# Photo Critique



## winpooh498 (Jan 30, 2008)

I received the Wal-mart photo tent for Christmas, the first thing I did was replaced the light bulbs with the 50 watt bulbs.  Here are my first pictures with the new set up. The only Photoshop I did on them is resize to post. Any advice on what changes I should make would be wonderful. 

Thank you

Asian Ebony





Amboyna Burl




This the first bowl I have turned. It isn't a deep sided bowl, but deeper then the picture shows.


----------



## SuperDave (Jan 30, 2008)

> _Originally posted by winpooh498_
> 
> I received the Wal-mart photo tent for Christmas, the first thing I did was replaced the light bulbs with the 50 watt bulbs.  Here are my first pictures with the new set up. The only Photoshop I did on them is resize to post. Any advice on what changes I should make would be wonderful.
> 
> Thank you



What camera are you using? Is it a point and shoot or a DSLR? Can you adjust the settings or is it all automatic?

Dave


----------



## winpooh498 (Jan 31, 2008)

Dave,
Sorry I thought that I had that in my original post. I am using a Panasonic Lumix  DMC-TZ1.  I can adjust settings but I'm not exactly sure what ones I need to adjust. I'm not sure which one is the F/Stop, well I think I might know which on it is, I can choose 1/8-, 1/4-,1/2- and 1-. I can change the white balance to several different pre-programmed settings as well as user defined.  I always shot with the ISO @200.

See I really am lost, any help is greatly welcomed.


----------



## gketell (Jan 31, 2008)

Boy that light tent isn't doing much diffusing.  See if you can arrange the lights to get rid of more of the harsh shadows.  I usually set my left light a little forward of the pen pointing towards the rear and the right light a little back of the pen pointing towards the front.  You might also want to add a third light from the front near the camera.  That will fight the shadows and and the highlights.
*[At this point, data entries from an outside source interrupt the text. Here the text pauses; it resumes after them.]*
import Literature.AnabelianGeometry.EtaleTheta.SettingModelChiTwistedLatticeCoverings
import Literature.AnabelianGeometry.AbsoluteAnabelian.ZHatCompletionAdicCompleteness
import HarnessLib

/-!
# The χ-twisted root model with an extra Tate lattice, file 1c: the theta kernel and the root record `ThetaSetting.modelLat`
# (F-2633 closure certificate «F2633-SWAP-TOWER»)

Mochizuki, *The étale theta function …*, Publ. RIMS **45** (2009) [EtTh], §1, PRIMS PDF pp. 11–15, 17
[cite: MochizukiEtTh2009, §1 p.12] ("`Π^tp_X ↠ (Π^tp_X)^Θ ↠ (Π^tp_X)^ell` … induced by the quotients `Δ_X ↠ Δ^Θ_X ↠ Δ^ell_X`";
p. 14 "`Z_N` … `(Π^tp_{Y_N})^Θ`").

LATTICE TWIST OF `Ẑ(1)²` — NOT the (B) section twist (cf. file 1 and abc-iut-L2-lead R709).  abc-iut cell, K-L6 slice, row
«KL6-CLOSURE-CERT F-2633», seat abc-iut-L6-t19 (gen 8).  Over files 1/1b (`curveLat`, `YNLat`, `ZNLat`, `toZLat`):
* `left_snd_eq_one_of_mem_thetaKer`: the theta kernel `toHat⁻¹([[Δ_X,Δ_X],Δ_X]⁻)` of `curveLat` (abc-iut-L2-d1's GENERIC
  `CurveTheta.thetaKer`) has TRIVIAL lattice coordinate — `Δ_X ≤ Ker(Π_X ↠ G_{ℚ_p})`, commutators of such elements have lattice
  coordinate `1` (the lattice `Ẑ(1)²` is abelian, `ZHatCompletion.mul_comm`), and `{σ = 1, t = 1}` is a closed subgroup — whence
  `thetaKer_inf_YNLat_le_ZNLat` (`Ker(Π^tp_X ↠ (Π^tp_X)^Θ) ∩ Π□_{Y_N} ≤ Π□_{Z_N}`: `ℓ_N(t₂) = ℓ_N(1) = 0`);
* the `Normal` instances of the generic kernels re-exported at the concrete carrier (cf. `SettingModelChiLevelKernels`);
* **`ThetaSetting.modelLat p : ThetaSetting p`** — theta quotients := `CurveTheta.*` of `curveLat` (all kernel / commutativity /
  centrality clauses generic), `q_X := p²`, `K := ℚ_p` (as `modelχ`), `toZ := toZLat`, `Y_N := YNLat`, `Z_N := ZNLat`.

HONEST LABEL: semi-synthetic model (consistency/independence evidence for OUR typed interface only); not the tempered
fundamental group of a curve; nothing of [EtTh] asserted; decides (H1)/F-2633 at no genuine instance; no side taken on
[IUTchIII] Cor. 3.12.  Class (b) construction file (def-bearing; instances only on kernels of the NEW carrier; no notation;
no Prop-valued def).
-/

noncomputable section

namespace Literature.AnabelianGeometry.EtaleTheta.SettingModel

open Literature.AnabelianGeometry.SemiGraphs _root_.Topology _root_.Function
open scoped commutatorElement

variable (p : ℕ) [Fact p.Prime]

/-! ### The theta kernel has trivial lattice coordinate -/

/-- `x ↦ ((x, 1), 1)`: `F̂₂` as a subgroup of `Π_X` with trivial lattice and Galois coordinates. [cite: MochizukiEtTh2009, §1 p.12] -/
def inlHatF : F₂hatT →* PiHtLat p :=
  (SemidirectProduct.inl : GfpLatHat →* PiHtLat p).comp (MonoidHom.inl F₂hatT Latt)

/-- [cite: MochizukiEtTh2009, §1 p.12] -/
theorem inlHatF_apply (x : F₂hatT) : inlHatF p x = SemidirectProduct.inl (x, 1) := rfl

/-- Membership in the range of `inlHatF`: trivial Galois coordinate and trivial lattice coordinate.
[cite: MochizukiEtTh2009, §1 p.12] -/
theorem mem_range_inlHatF_iff (h : PiHtLat p) : h ∈ (inlHatF p).range ↔ h.right = 1 ∧ h.left.2 = 1 := by
  constructor
  · rintro ⟨x, rfl⟩
    exact ⟨rfl, rfl⟩
  · rintro ⟨h1, h2⟩
    refine ⟨h.left.1, ?_⟩
    rw [inlHatF_apply]
    have e : (h.left.1, (1 : Latt)) = h.left := Prod.ext rfl h2.symm
    rw [e, ← SemidirectProduct.inl_left_mul_inr_right h, h1, map_one, mul_one, SemidirectProduct.left_inl]

/-- The range of `inlHatF` is closed. [cite: MochizukiEtTh2009, §1 p.12] -/
theorem isClosed_range_inlHatF : IsClosed ((inlHatF p).range : Set (PiHtLat p)) := by
  haveI : T2Space (GQp p) := krullTopology_t2
  have e : ((inlHatF p).range : Set (PiHtLat p)) =
      (fun h : PiHtLat p => h.right) ⁻¹' {1} ∩ (fun h : PiHtLat p => h.left.2) ⁻¹' {1} := by
    ext h
    exact mem_range_inlHatF_iff p h
  rw [e]
  exact (isClosed_singleton.preimage (Semidirect.continuous_right (isInducing_leftRightHatLat p))).inter
    (isClosed_singleton.preimage (continuous_snd.comp (Semidirect.continuous_left (isInducing_leftRightHatLat p))))

/-- `Δ_X ≤ Ker(Π_X ↠ G_{ℚ_p})`. [cite: MochizukiEtTh2009, §1 p.12] -/
theorem deltaHatLat_le_ker_rightHom :
    (curveLat p).DeltaHat ≤ (SemidirectProduct.rightHom : PiHtLat p →* GQp p).ker := by
  haveI : T2Space (GQp p) := krullTopology_t2
  have hcl : IsClosed ((SemidirectProduct.rightHom : PiHtLat p →* GQp p).ker : Set (PiHtLat p)) := by
    have e : ((SemidirectProduct.rightHom : PiHtLat p →* GQp p).ker : Set (PiHtLat p)) =
        (fun g : PiHtLat p => g.right) ⁻¹' {1} := by
      ext g; simp [MonoidHom.mem_ker, SemidirectProduct.rightHom]
    rw [e]
    exact isClosed_singleton.preimage (Semidirect.continuous_right (isInducing_leftRightHatLat p))
  refine Subgroup.topologicalClosure_minimal _ ?_ hcl
  rintro _ ⟨g, hg, rfl⟩
  rw [MonoidHom.mem_ker]
  change ((curveLat p).toHat g).right = 1
  exact (mem_deltaTempLat_iff p g).mp hg

/-- Commutators of elements with trivial Galois coordinate have trivial lattice coordinate (the lattice is abelian).
[cite: MochizukiEtTh2009, §1 p.12] -/
theorem commutatorElement_mem_range_inlHatF {a b : PiHtLat p} (ha : a.right = 1) (hb : b.right = 1) :
    ⁅a, b⁆ ∈ (inlHatF p).range := by
  have ea : a = SemidirectProduct.inl a.left := by
    rw [← SemidirectProduct.inl_left_mul_inr_right a, ha, map_one, mul_one, SemidirectProduct.left_inl]
  have eb : b = SemidirectProduct.inl b.left := by
    rw [← SemidirectProduct.inl_left_mul_inr_right b, hb, map_one, mul_one, SemidirectProduct.left_inl]
  rw [mem_range_inlHatF_iff, ea, eb, ← map_commutatorElement, SemidirectProduct.right_inl,
    SemidirectProduct.left_inl]
  refine ⟨rfl, ?_⟩
  show ⁅a.left, b.left⁆.2 = 1
  rw [commutatorElement_def]
  show a.left.2 * b.left.2 * a.left.2⁻¹ * b.left.2⁻¹ = 1
  have hc : a.left.2 * b.left.2 = b.left.2 * a.left.2 :=
    Prod.ext (Literature.AnabelianGeometry.AbsoluteAnabelian.ZHatCompletion.mul_comm _ _)
      (Literature.AnabelianGeometry.AbsoluteAnabelian.ZHatCompletion.mul_comm _ _)
  rw [hc, mul_inv_cancel_right, mul_inv_cancel]

/-- `[[Δ_X, Δ_X], Δ_X]⁻ ≤ range(inlHatF)`: the closed commutator subgroups of `Δ_X` have trivial lattice coordinate.
[cite: MochizukiEtTh2009, §1 p.12] -/
theorem closure_commutator₃_le_range_inlHatF :
    (⁅⁅(curveLat p).DeltaHat, (curveLat p).DeltaHat⁆, (curveLat p).DeltaHat⁆).topologicalClosure ≤ (inlHatF p).range := by
  refine Subgroup.topologicalClosure_minimal _ ?_ (isClosed_range_inlHatF p)
  have hR := deltaHatLat_le_ker_rightHom p
  have h1 : ⁅(curveLat p).DeltaHat, (curveLat p).DeltaHat⁆ ≤ (inlHatF p).range := by
    rw [Subgroup.commutator_le]
    intro a ha b hb
    exact commutatorElement_mem_range_inlHatF p (hR ha) (hR hb)
  rw [Subgroup.commutator_le]
  intro c hc d hd
  have hc' := (mem_range_inlHatF_iff p c).mp (h1 hc)
  exact commutatorElement_mem_range_inlHatF p hc'.1 (hR hd)

/-- **The theta kernel of `curveLat` has trivial lattice coordinate.** [cite: MochizukiEtTh2009, §1 p.14] -/
theorem left_snd_eq_one_of_mem_thetaKer {g : PiTpLat p} (hg : g ∈ CurveTheta.thetaKer (curveLat p)) : g.left.2 = 1 := by
  have hmem : toHatLat p g ∈
      (⁅⁅(curveLat p).DeltaHat, (curveLat p).DeltaHat⁆, (curveLat p).DeltaHat⁆).topologicalClosure := hg
  have h := ((mem_range_inlHatF_iff p _).mp (closure_commutator₃_le_range_inlHatF p hmem)).2
  rw [toHatLat_left, gfpLatFst_apply] at h
  exact h

/-- **`Ker(Π^tp_X ↠ (Π^tp_X)^Θ) ∩ Π□^tp_{Y_N} ≤ Π□^tp_{Z_N}`**. [cite: MochizukiEtTh2009, §1 p.14] -/
theorem thetaKer_inf_YNLat_le_ZNLat (N : ℕ+) : CurveTheta.thetaKer (curveLat p) ⊓ YNLat p N ≤ ZNLat p N := by
  intro g hg
  obtain ⟨hT, hY⟩ := Subgroup.mem_inf.mp hg
  have hright : g.right = 1 := (mem_deltaTempLat_iff p g).mp (CurveTheta.thetaKer_le_deltaTemp (curveLat p) hT)
  rw [mem_ZNLat_iff, mem_AZLat_iff]
  refine ⟨⟨((mem_YNLat_iff p).mp hY).1, ?_⟩, by rw [hright]; exact Subgroup.one_mem _⟩
  rw [lattLevel₂_apply, left_snd_eq_one_of_mem_thetaKer p hT]
  exact map_one _

/-! ### The root record -/

/-- `Ker(Π^tp_X ↠ (Π^tp_X)^Θ) ⊴ Π^tp_X` at the lattice model — abc-iut-L2-d1's generic `CurveTheta.thetaKer_normal`
re-exported at the concrete carrier (instance retrieval, cf. `SettingModelChiLevelKernels.thetaKerχ_normal`).
[cite: MochizukiEtTh2009, §1 p.12] -/
instance thetaKerLat_normal : (CurveTheta.thetaKer (curveLat p)).Normal := CurveTheta.thetaKer_normal _

/-- `Ker(Π^tp_X ↠ (Π^tp_X)^ell) ⊴ Π^tp_X` at the lattice model (same re-export). [cite: MochizukiEtTh2009, §1 p.12] -/
instance ellKerLat_normal : (CurveTheta.ellKer (curveLat p)).Normal := CurveTheta.ellKer_normal _

/-- **The lattice-twisted model of the [EtTh] §1 root** (`Π^tp_X := (Γ × Ẑ(1)²) ⋊_χ G_{ℚ_p}`, `K := ℚ_p`, `q_X := p²`,
theta quotients generic, `Y_N`/`Z_N` fibred with the indices on the lattice). SEMI-SYNTHETIC (not the tempered `π₁` of a
curve). [cite: MochizukiEtTh2009, §1 p.11] -/
abbrev _root_.Literature.AnabelianGeometry.EtaleTheta.ThetaSetting.modelLat : ThetaSetting p where
  toTemperedCurve := curveLat p
  qX := qModel p
  qX_mem := qModel_mem_botχ p
  norm_qX_lt_one := (ThetaSetting.modelχ p).norm_qX_lt_one
  qX_ne_zero := qModel_ne_zeroχ p
  sqrtqX := ((p : ℕ) : PadicAlgCl p)
  sqrtqX_sq := (ThetaSetting.modelχ p).sqrtqX_sq
  toZ := toZLat p
  toZ_surjective := Semidirect.leftHom_surjective degLat (degLat_actLat p) degLat_surjective
  isOpen_ker_toZ := isOpen_ker_toZLat p
  toZ_delta_surjective := Semidirect.leftHom_restrict_ker_rightHom_surjective degLat (degLat_actLat p) degLat_surjective
  GtpTheta := CurveTheta.GTheta (curveLat p)
  toTheta := CurveTheta.toTheta (curveLat p)
  continuous_toTheta := CurveTheta.continuous_toTheta (curveLat p)
  toTheta_surjective := CurveTheta.toTheta_surjective (curveLat p)
  ker_toTheta := CurveTheta.ker_toTheta (curveLat p)
  GtpEll := CurveTheta.GEll (curveLat p)
  thetaToEll := CurveTheta.thetaToEll (curveLat p)
  continuous_thetaToEll := CurveTheta.continuous_thetaToEll (curveLat p)
  thetaToEll_surjective := CurveTheta.thetaToEll_surjective (curveLat p)
  ker_toEll := CurveTheta.ker_toEll (curveLat p)
  ker_thetaToEll_comm := CurveTheta.ker_thetaToEll_comm (curveLat p)
  ker_thetaToEll_central := CurveTheta.ker_thetaToEll_central (curveLat p)
  GtpYN := YNLat p
  GtpYN_one := YNLat_one p
  GtpYN_le := YNLat_le p
  map_aug_GtpYN N := map_rightHom_YNLat p N
  GtpYN_normal := YNLat_normal p
  isOpen_GtpYN N := isOpen_YNLat p N
  GtpYN_anti M N h := YNLat_anti p h
  relIndex_deltaYN N := relIndex_YNLat p N
  GtpZN := ZNLat p
  GtpZN_le := ZNLat_le_YNLat p
  map_aug_GtpZN N := map_rightHom_ZNLat p N
  GtpZN_normal := ZNLat_normal p
  isOpen_GtpZN N := isOpen_ZNLat p N
  GtpZN_anti M N h := ZNLat_anti p h
  relIndex_deltaZN N := relIndex_ZNLat p N
  ker_toTheta_le_GtpZN N := by
    rw [CurveTheta.ker_toTheta]
    exact thetaKer_inf_YNLat_le_ZNLat p N

end Literature.AnabelianGeometry.EtaleTheta.SettingModel

end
'nuff about the lighting. Now that you can get wonderfully clear close up shots of your object, you need to clean it more.  There are fingerprints all over the metal parts of your pens.

The last thing I'm seeing is that your software really beat up on your photos when it reduced them for upload.  You might try a different resizing software.
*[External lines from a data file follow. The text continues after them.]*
/-! ### LMCS Lemma 17 (C1): the gadget equals `√2 ⊗` the fed left-hand side of rule (C) -/

/-- **(C1), unfolded**: JPV's gadget `G(α,β)` is `√2` times the left-hand side of rule (C) at
`γ = π/2` whose first input carries `Z(-π/2)`, whose second input is fed the red state, whose third
input carries `Z(π/2)`, followed by a red `π`. [cite: JeandelPerdrixVilmart2018, Appendix Lemma 17 (proof)] -/
theorem c1Gadget_eq (a b : ZMod 8) :
    (mk hBox ⊠ mk (wires 1)) ⨟ (mk (Z 1 2 a) ⊠ mk (Z 1 2 b)) ⨟
        ((mk (wires 1) ⊠ ((mk hBox ⊠ mk (wires 1)) ⨟ mk cap)) ⊠ mk (wires 1)) ⨟
        (mk (xLeafL 4 a) ⊠ mk (xLeafR 0 b)) ⨟ mk (Z 2 1 0) =
      mk (dumbbell 0 0) ⊠ (((mk (Z 1 1 (-2)) ⊠ mk (X 0 1 0)) ⊠ mk (Z 1 1 2)) ⨟ mk (cLhs a b 2) ⨟ mk (X 1 1 4)) := by
  symm
  -- A1: the first layer and (B1)
  have hA1 : mk (dumbbell 0 0) ⊠ (((mk (Z 1 1 (-2)) ⊠ mk (X 0 1 0)) ⊠ mk (Z 1 1 2)) ⨟ ((mk (wires 1) ⊠ mk (Z 1 2 0)) ⊠ mk (wires 1))) =
      (mk (Z 1 1 (-2)) ⊠ (mk (X 0 1 0) ⊠ mk (X 0 1 0))) ⊠ mk (Z 1 1 2) := by
    rw [interchange, interchange, seq_id, seq_id, ← rule_B1,
      show ∀ (A : ZXClass 1 1) (M : ZXClass 0 2), A ⊠ (mk (dumbbell 0 0) ⊠ M) = (A ⊠ mk (dumbbell 0 0)) ⊠ M
        from fun A M => (par_assoc' _ _ _).trans (cast_id _ _ _), ← scalar_par_one_comm,
      show ∀ (A : ZXClass 1 1) (M : ZXClass 0 2), (mk (dumbbell 0 0) ⊠ A) ⊠ M = mk (dumbbell 0 0) ⊠ (A ⊠ M)
        from fun A M => (par_assoc _ _ _).trans (cast_id _ _ _),
      show ∀ (N : ZXClass 1 3) (C : ZXClass 1 1), (mk (dumbbell 0 0) ⊠ N) ⊠ C = mk (dumbbell 0 0) ⊠ (N ⊠ C)
        from fun N C => (par_assoc _ _ _).trans (cast_id _ _ _)]
  -- A2: the red `-π/2` absorbs one red state, `Z(π/2)` moves onto a leg of the `β` copy
  have hA2 : ((mk (Z 1 1 (-2)) ⊠ (mk (X 0 1 0) ⊠ mk (X 0 1 0))) ⊠ mk (Z 1 1 2)) ⨟ ((mk (X 2 1 (-2)) ⊠ mk (wires 1)) ⊠ mk (Z 1 2 b)) =
      ((mk (Z 1 1 (-2)) ⨟ mk (X 1 1 (-2))) ⊠ mk (X 0 1 0)) ⊠ (mk (Z 1 2 b) ⨟ (mk (Z 1 1 2) ⊠ mk (wires 1))) := by
    rw [interchange, show mk (Z 1 1 (-2)) ⊠ (mk (X 0 1 0) ⊠ mk (X 0 1 0)) = (mk (Z 1 1 (-2)) ⊠ mk (X 0 1 0)) ⊠ mk (X 0 1 0)
        from (par_assoc' _ _ _).trans (cast_id _ _ _), interchange, seq_id,
      par_eq_seq_left (mk (Z 1 1 (-2))) (mk (X 0 1 0)), par_empty, seq_assoc, par_X_seq_X 1 0 1 1 le_rfl, add_zero (-2 : ZMod 8),
      show mk (Z 1 1 2) ⨟ mk (Z 1 2 b) = mk (Z 1 2 b) ⨟ (mk (Z 1 1 2) ⊠ mk (wires 1)) from by
        rw [Z_seq_Z 1 1 2 le_rfl, Z_seq_Z_par 1 1 1 1 le_rfl]]
  -- A3: the red `π/2` absorbs the other red state
  have hA3 : (((mk (Z 1 1 (-2)) ⨟ mk (X 1 1 (-2))) ⊠ mk (X 0 1 0)) ⊠ (mk (Z 1 2 b) ⨟ (mk (Z 1 1 2) ⊠ mk (wires 1)))) ⨟
        ((mk (wires 1) ⊠ mk (X 2 1 2)) ⊠ mk (wires 1)) =
      (mk (Z 1 1 (-2)) ⨟ mk (X 1 1 (-2))) ⊠ (mk (Z 1 2 b) ⨟ ((mk (Z 1 1 2) ⨟ mk (X 1 1 2)) ⊠ mk (wires 1))) := by
    rw [show ∀ (P : ZXClass 1 1) (R : ZXClass 1 2), (P ⊠ mk (X 0 1 0)) ⊠ R = P ⊠ (mk (X 0 1 0) ⊠ R)
        from fun P R => (par_assoc _ _ _).trans (cast_id _ _ _),
      show (mk (wires 1) ⊠ mk (X 2 1 2)) ⊠ mk (wires 1) = mk (wires 1) ⊠ (mk (X 2 1 2) ⊠ mk (wires 1))
        from (par_assoc _ _ _).trans (cast_id _ _ _), interchange, seq_id,
      par_eq_seq_right (mk (X 0 1 0)) (mk (Z 1 2 b) ⨟ (mk (Z 1 1 2) ⊠ mk (wires 1))), empty_par, cast_id, seq_assoc, seq_assoc,
      show (mk (X 0 1 0) ⊠ mk (wires 2)) ⨟ (mk (X 2 1 2) ⊠ mk (wires 1)) = mk (X 1 1 2) ⊠ mk (wires 1) from by
        rw [← wires_par_wires 1 1, show mk (X 0 1 0) ⊠ (mk (wires 1) ⊠ mk (wires 1)) = (mk (X 0 1 0) ⊠ mk (wires 1)) ⊠ mk (wires 1)
          from (par_assoc' _ _ _).trans (cast_id _ _ _), interchange, seq_id, X_par_seq_X 0 1 1 1 le_rfl, zero_add (2 : ZMod 8)],
      ← seq_par_wires]
  -- A4: two Euler forms, scalars cancel
  have hZ21 : mk (Z 2 1 a) = (mk (Z 1 1 (-2)) ⊠ mk (Z 1 1 2)) ⨟ mk (Z 2 1 a) := by
    rw [par_eq_seq_left (mk (Z 1 1 (-2))) (mk (Z 1 1 2)), seq_assoc, par_Z_seq_Z 1 1 1 1 le_rfl, Z_par_seq_Z 1 1 1 1 le_rfl,
      show (-2 : ZMod 8) + (a + 2) = a from by ring]
  have hA4 : ((mk (Z 1 1 (-2)) ⨟ mk (X 1 1 (-2))) ⊠ (mk (Z 1 2 b) ⨟ ((mk (Z 1 1 2) ⨟ mk (X 1 1 2)) ⊠ mk (wires 1)))) ⨟ (mk (Z 2 1 a) ⊠ mk (wires 1)) =
      (mk hBox ⊠ (mk (Z 1 2 b) ⨟ (mk hBox ⊠ mk (wires 1)))) ⨟ (mk (Z 2 1 a) ⊠ mk (wires 1)) := by
    conv_lhs => rw [hZ21, seq_par_wires (mk (Z 1 1 (-2)) ⊠ mk (Z 1 1 2)) (mk (Z 2 1 a)) 1,
      show (mk (Z 1 1 (-2)) ⊠ mk (Z 1 1 2)) ⊠ mk (wires 1) = mk (Z 1 1 (-2)) ⊠ (mk (Z 1 1 2) ⊠ mk (wires 1))
        from (par_assoc _ _ _).trans (cast_id _ _ _), ← seq_assoc, interchange, seq_assoc (mk (Z 1 2 b)),
      ← seq_par_wires (mk (Z 1 1 2) ⨟ mk (X 1 1 2)) (mk (Z 1 1 2)) 1, euler_neg, euler_pos,
      show ∀ (s t : ZXClass 0 0), s ⊠ (t ⊠ mk hBox) = (s ⊠ t) ⊠ mk hBox from fun s t => (par_assoc' _ _ _).trans (cast_id _ _ _),
      show ∀ (s t : ZXClass 0 0), s ⊠ (t ⊠ mk hBox) = (s ⊠ t) ⊠ mk hBox from fun s t => (par_assoc' _ _ _).trans (cast_id _ _ _),
      euler_scalars_extract]
  -- the spine
  simp only [cLhs, xLeafL, xLeafR, mk_seq, mk_par]
  simp only [seq_assoc]
  rw [← seq_assoc _ ((mk (wires 1) ⊠ mk (Z 1 2 0)) ⊠ mk (wires 1)), scalar_par_seq_left, hA1, empty_par, cast_id,
    ← seq_assoc _ ((mk (X 2 1 (-2)) ⊠ mk (wires 1)) ⊠ mk (Z 1 2 b)), hA2,
    ← seq_assoc _ ((mk (wires 1) ⊠ mk (X 2 1 2)) ⊠ mk (wires 1)), hA3,
    ← seq_assoc _ (mk (Z 2 1 a) ⊠ mk (wires 1)), hA4, hBox_par_split_hBox_seq_merge,
    show (mk (X 1 2 0) ⨟ (mk (Z 1 0 a) ⊠ mk (wires 1))) ⊠ (mk (X 1 2 4) ⨟ (mk (wires 1) ⊠ mk (Z 1 0 b))) ⨟ (mk (Z 2 1 0) ⨟ mk (X 1 1 4)) =
        (mk (xLeafL 4 a) ⊠ mk (xLeafR 0 b)) ⨟ mk (Z 2 1 0) from by
      rw [← seq_assoc, show mk (X 1 2 0) ⨟ (mk (Z 1 0 a) ⊠ mk (wires 1)) = mk (xLeafL 0 a) from rfl,
        show mk (X 1 2 4) ⨟ (mk (wires 1) ⊠ mk (Z 1 0 b)) = mk (xLeafR 4 b) from rfl, xLeaves_merge_seq_X_pi,
        zero_add, show (4 : ZMod 8) + 4 = 0 from by decide]]
  simp only [xLeafL, xLeafR, mk_seq, mk_par, seq_assoc]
Great pens and NICE bowl!!

GK


----------



## SuperDave (Jan 31, 2008)

Dawn,

Here is a link to a discussion with "Russianwolf" talking about the same issues. I have posted my settings and a couple of photos of the results. See if it answers any questions and let me know.

A friend that is a photog for Reuters, helped me a lot, as did Gerry Rhoades and others on IAP. I want to improve my lighting but it is light-years  ahead of where it was a few weeks ago.
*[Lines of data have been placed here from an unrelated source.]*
/-- ★★ **Chart `D₊(t)`: `C₂ = k[X]/(g₂)`, `g₂ = X₄² + X₂X₀³ + X₂X₁³ + X₂ + X₂X₃³`, centre `J₂ = (X₄, X₂, 1 + X₀³ + X₁³ + X₃³)`** — same package (`3 ≠ 0` in `k`); from the
`D₊(y)` chart by the swap `(0 2)`. [folklore; cite: Liu2002, Thm. 8.1.19 (a)] -/
theorem chartTwo (k : Type) [Field k] (h3 : (3 : k) ≠ 0)
    (g₂ : MvPolynomial (Fin 5) k) (hg₂ : g₂ = X 4 ^ 2 + X 2 * X 0 ^ 3 + X 2 * X 1 ^ 3 + X 2 + X 2 * X 3 ^ 3)
    (c₂ : Fin 3 → MvPolynomial (Fin 5) k) (hc₂ : c₂ = ![X 4, X 2, 1 + X 0 ^ 3 + X 1 ^ 3 + X 3 ^ 3])
    (J₂ : Ideal (MvPolynomial (Fin 5) k ⧸ Ideal.span {g₂})) (hJ₂ : J₂ = (Ideal.span (Set.range c₂)).map (Ideal.Quotient.mk (Ideal.span {g₂}))) :
    (IsRegularRing (blowupAlgebra J₂ (Ideal.Quotient.mk (Ideal.span {g₂}) (c₂ 1))) ∧
        IsRegularRing (blowupAlgebra J₂ (Ideal.Quotient.mk (Ideal.span {g₂}) (c₂ 2)))) ∧
      (∀ (P : Ideal (MvPolynomial (Fin 5) k ⧸ Ideal.span {g₂})) [P.IsPrime], ¬ IsRegularLocalRing (Localization.AtPrime P) ↔ J₂ ≤ P) ∧ J₂.IsPrime ∧
      Ideal.Quotient.mk (Ideal.span {g₂}) (c₂ 0) ^ 2 = -(Ideal.Quotient.mk (Ideal.span {g₂}) (c₂ 1) * Ideal.Quotient.mk (Ideal.span {g₂}) (c₂ 2)) := by
  have hsw : ∀ j : Fin 5, rename (Equiv.swap (0 : Fin 5) 2) (X j : MvPolynomial (Fin 5) k) =
      X ((![2, 1, 0, 3, 4] : Fin 5 → Fin 5) j) := by
    intro j
    rw [E4FloorTwoCharts.rename_swap_X]
    congr 1
    revert j
    decide
  have hgg' : rename (Equiv.swap (0 : Fin 5) 2) g₂ = X 4 ^ 2 + X 0 + X 0 * X 1 ^ 3 + X 0 * X 2 ^ 3 + X 0 * X 3 ^ 3 := by
    rw [hg₂]
    simp only [map_add, map_mul, map_pow, hsw]
    show (X 4 ^ 2 + X 0 * X 2 ^ 3 + X 0 * X 1 ^ 3 + X 0 + X 0 * X 3 ^ 3 : MvPolynomial (Fin 5) k) = X 4 ^ 2 + X 0 + X 0 * X 1 ^ 3 + X 0 * X 2 ^ 3 + X 0 * X 3 ^ 3
    ring
  have hcc' : ∀ p, rename (Equiv.swap (0 : Fin 5) 2) (c₂ p) =
      (![X 4, X 0, 1 + X 1 ^ 3 + X 2 ^ 3 + X 3 ^ 3] : Fin 3 → MvPolynomial (Fin 5) k) p := by
    intro p
    subst hc₂
    fin_cases p
    · exact hsw 4
    · exact hsw 2
    · show rename _ (1 + X 0 ^ 3 + X 1 ^ 3 + X 3 ^ 3) = 1 + X 1 ^ 3 + X 2 ^ 3 + X 3 ^ 3
      simp only [map_add, map_pow, map_one, hsw]
      show (1 + X 2 ^ 3 + X 1 ^ 3 + X 3 ^ 3 : MvPolynomial (Fin 5) k) = 1 + X 1 ^ 3 + X 2 ^ 3 + X 3 ^ 3
      ring
  obtain ⟨εq, hεq, hJ⟩ := exists_quotientEquiv_rename₃ k (Equiv.swap (0 : Fin 5) 2) _ g₂ hgg' _ c₂ hcc' _ rfl J₂ hJ₂
  obtain ⟨hreg, hsing, hprime, hrel⟩ := chartZero k h3 _ rfl _ rfl _ rfl
  exact transport_of_quotientEquiv₃ εq _ _ hεq J₂ _ hJ hreg (fun Q _ => hsing Q) hprime hrel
http://www.penturners.org/forum/topic.asp?TOPIC_ID=32949

Dave


----------



## toolcrazy (Jan 31, 2008)

It looks like your lights are too far forward of your pen. But the depth and color looks correct. Need to slow down the shutter speed a bit to lighten the pic.


----------



## R2 (Jan 31, 2008)

The photos aren't too bad, just a tad too dark.


----------